> [Description of the task]
Reproduce word for word, from the entries below, the line with "have hΛpos : 0 < |Λ| := abs_pos.2 hΛ", the line with "((q' * p n - p' * q", and every line between them, and nothing more.

#### Provided data ####

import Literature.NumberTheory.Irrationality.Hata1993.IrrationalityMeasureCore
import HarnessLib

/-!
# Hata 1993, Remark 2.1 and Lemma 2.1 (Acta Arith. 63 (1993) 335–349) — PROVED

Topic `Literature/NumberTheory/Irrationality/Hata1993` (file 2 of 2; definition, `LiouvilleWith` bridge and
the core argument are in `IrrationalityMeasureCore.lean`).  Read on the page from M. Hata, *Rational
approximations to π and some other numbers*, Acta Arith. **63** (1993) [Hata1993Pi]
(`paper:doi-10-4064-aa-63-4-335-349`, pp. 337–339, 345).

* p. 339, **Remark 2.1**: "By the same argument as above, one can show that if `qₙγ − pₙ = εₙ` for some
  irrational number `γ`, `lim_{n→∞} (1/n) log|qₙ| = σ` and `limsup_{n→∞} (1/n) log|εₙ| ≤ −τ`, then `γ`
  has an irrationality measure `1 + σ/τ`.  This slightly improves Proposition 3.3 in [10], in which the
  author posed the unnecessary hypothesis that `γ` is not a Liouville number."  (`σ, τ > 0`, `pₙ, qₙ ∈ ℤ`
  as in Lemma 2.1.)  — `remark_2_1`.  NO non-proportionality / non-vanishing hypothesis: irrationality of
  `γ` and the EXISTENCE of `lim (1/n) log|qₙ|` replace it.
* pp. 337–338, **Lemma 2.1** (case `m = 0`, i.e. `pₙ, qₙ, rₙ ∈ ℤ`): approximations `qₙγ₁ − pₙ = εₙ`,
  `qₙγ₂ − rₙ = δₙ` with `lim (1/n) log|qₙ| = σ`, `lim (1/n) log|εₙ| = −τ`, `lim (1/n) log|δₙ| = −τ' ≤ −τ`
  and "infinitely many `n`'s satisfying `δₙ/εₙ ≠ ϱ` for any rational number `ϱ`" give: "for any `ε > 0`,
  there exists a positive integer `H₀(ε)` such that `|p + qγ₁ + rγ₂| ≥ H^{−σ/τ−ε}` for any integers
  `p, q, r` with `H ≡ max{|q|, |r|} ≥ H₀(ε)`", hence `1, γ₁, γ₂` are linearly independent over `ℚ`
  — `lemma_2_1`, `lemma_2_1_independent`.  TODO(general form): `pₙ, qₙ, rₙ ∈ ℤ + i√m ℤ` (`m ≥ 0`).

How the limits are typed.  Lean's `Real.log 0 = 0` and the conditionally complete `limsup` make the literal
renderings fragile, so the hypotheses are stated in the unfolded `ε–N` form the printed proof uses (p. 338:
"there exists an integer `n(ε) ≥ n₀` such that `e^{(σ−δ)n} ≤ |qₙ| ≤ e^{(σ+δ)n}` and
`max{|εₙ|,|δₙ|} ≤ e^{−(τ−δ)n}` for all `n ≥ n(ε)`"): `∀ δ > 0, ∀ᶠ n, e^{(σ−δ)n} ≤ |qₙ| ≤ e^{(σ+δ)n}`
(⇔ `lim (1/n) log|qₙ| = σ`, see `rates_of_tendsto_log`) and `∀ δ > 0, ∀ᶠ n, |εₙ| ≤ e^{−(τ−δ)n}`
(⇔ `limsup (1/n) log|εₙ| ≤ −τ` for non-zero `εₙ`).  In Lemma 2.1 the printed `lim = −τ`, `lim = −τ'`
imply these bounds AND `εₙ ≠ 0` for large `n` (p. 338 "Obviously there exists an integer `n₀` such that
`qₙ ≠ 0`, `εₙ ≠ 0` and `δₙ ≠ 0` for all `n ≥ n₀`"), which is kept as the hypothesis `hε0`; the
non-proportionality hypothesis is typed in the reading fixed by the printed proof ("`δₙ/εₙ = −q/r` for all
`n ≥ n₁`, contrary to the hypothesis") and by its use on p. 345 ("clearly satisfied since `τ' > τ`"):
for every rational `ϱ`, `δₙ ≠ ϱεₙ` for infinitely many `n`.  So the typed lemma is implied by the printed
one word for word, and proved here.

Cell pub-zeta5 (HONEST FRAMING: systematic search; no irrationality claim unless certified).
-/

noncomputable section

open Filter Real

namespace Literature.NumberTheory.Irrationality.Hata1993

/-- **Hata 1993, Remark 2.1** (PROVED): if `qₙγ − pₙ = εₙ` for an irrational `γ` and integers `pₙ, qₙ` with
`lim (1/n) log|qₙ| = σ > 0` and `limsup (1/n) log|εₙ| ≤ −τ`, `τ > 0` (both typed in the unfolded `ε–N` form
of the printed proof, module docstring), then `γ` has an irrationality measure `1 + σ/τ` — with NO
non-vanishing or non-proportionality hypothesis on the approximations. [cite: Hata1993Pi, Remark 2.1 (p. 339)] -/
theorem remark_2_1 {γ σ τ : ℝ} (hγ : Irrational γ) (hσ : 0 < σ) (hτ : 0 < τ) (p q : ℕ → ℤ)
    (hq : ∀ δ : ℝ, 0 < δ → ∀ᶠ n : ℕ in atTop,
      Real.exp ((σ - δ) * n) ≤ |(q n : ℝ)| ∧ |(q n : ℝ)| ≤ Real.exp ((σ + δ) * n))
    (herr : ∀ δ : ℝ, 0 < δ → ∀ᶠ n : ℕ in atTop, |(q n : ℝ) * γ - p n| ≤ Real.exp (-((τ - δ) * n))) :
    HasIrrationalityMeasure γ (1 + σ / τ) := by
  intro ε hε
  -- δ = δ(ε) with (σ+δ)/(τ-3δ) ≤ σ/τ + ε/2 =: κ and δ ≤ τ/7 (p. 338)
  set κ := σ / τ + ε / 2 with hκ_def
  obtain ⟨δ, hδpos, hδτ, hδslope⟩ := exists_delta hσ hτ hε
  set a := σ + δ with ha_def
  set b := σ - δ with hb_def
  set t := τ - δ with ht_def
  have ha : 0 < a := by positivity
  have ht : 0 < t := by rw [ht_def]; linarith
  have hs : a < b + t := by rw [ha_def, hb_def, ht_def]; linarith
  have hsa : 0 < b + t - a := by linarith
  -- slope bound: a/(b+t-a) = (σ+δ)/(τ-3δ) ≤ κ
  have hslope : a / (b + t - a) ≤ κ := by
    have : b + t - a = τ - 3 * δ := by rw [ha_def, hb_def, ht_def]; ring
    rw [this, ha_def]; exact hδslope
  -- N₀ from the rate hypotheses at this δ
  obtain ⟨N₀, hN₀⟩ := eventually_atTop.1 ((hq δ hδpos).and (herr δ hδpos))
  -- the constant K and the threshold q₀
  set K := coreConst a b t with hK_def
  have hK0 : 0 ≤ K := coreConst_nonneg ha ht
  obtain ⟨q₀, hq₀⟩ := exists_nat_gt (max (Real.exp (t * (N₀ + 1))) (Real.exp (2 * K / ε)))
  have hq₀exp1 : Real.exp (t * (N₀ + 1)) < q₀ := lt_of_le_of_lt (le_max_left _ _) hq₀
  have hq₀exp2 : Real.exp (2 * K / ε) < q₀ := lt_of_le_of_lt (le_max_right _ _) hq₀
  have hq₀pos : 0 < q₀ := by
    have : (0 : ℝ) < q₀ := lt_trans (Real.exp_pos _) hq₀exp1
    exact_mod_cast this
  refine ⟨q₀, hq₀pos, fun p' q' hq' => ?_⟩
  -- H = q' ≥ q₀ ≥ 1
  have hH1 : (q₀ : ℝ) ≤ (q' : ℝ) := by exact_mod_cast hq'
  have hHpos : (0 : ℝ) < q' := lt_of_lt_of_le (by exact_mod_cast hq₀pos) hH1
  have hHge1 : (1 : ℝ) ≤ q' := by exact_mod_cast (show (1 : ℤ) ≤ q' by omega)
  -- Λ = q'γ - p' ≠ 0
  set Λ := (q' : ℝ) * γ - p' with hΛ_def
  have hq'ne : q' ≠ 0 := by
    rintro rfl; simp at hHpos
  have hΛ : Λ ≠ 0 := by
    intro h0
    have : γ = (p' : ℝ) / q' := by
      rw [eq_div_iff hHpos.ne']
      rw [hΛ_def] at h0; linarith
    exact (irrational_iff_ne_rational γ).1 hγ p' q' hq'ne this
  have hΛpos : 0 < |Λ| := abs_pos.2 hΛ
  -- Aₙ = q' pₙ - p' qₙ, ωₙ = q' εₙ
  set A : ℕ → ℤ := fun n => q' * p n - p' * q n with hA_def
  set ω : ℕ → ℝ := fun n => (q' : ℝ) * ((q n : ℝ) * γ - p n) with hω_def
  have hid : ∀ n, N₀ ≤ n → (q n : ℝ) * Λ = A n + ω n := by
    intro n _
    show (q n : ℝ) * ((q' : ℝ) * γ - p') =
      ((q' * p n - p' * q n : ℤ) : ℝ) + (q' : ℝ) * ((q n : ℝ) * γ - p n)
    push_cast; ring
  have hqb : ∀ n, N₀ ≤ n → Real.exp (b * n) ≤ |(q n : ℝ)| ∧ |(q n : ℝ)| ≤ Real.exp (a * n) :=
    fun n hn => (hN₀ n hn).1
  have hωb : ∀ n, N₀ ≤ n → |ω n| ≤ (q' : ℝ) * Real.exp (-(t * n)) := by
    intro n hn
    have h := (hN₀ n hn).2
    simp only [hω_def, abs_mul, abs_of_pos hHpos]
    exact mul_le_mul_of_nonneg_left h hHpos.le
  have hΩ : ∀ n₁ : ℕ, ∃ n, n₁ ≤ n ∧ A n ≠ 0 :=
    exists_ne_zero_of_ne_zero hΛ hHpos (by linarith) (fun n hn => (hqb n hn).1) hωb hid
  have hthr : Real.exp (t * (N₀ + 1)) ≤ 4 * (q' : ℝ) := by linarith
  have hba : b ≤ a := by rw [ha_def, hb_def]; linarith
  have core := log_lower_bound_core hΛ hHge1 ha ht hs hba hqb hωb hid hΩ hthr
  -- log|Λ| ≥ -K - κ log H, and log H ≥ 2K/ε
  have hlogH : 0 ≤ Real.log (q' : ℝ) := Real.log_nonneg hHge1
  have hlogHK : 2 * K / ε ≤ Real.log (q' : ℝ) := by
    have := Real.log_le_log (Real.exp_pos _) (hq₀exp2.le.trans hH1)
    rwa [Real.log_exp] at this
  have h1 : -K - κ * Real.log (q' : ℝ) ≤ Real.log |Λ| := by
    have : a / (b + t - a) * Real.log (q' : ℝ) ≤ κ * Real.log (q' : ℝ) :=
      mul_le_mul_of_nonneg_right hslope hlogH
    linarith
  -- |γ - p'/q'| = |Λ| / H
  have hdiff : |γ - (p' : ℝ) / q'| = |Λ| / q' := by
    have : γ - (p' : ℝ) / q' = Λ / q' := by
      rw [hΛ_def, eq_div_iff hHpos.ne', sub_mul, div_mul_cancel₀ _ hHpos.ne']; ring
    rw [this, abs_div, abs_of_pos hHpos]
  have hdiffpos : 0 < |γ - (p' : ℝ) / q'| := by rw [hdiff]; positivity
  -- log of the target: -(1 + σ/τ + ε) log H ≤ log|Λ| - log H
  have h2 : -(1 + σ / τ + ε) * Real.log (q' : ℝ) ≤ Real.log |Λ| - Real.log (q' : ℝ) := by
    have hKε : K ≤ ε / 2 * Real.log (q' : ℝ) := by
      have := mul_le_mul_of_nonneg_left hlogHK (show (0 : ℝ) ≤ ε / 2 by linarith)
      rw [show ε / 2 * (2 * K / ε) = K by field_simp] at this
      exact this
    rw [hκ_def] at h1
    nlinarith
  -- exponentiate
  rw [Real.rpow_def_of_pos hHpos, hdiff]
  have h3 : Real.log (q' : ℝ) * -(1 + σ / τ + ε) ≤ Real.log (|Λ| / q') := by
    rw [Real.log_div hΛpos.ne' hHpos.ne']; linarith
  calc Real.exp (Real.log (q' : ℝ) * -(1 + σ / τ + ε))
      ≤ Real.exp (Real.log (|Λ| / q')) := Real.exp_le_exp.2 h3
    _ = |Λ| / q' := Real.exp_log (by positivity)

####

> [Solution]
  have hΛpos : 0 < |Λ| := abs_pos.2 hΛ
  -- Aₙ = q' pₙ - p' qₙ, ωₙ = q' εₙ
  set A : ℕ → ℤ := fun n => q' * p n - p' * q n with hA_def
  set ω : ℕ → ℝ := fun n => (q' : ℝ) * ((q n : ℝ) * γ - p n) with hω_def
  have hid : ∀ n, N₀ ≤ n → (q n : ℝ) * Λ = A n + ω n := by
    intro n _
    show (q n : ℝ) * ((q' : ℝ) * γ - p') =
      ((q' * p n - p' * q n : ℤ) : ℝ) + (q' : ℝ) * ((q n : ℝ) * γ - p n)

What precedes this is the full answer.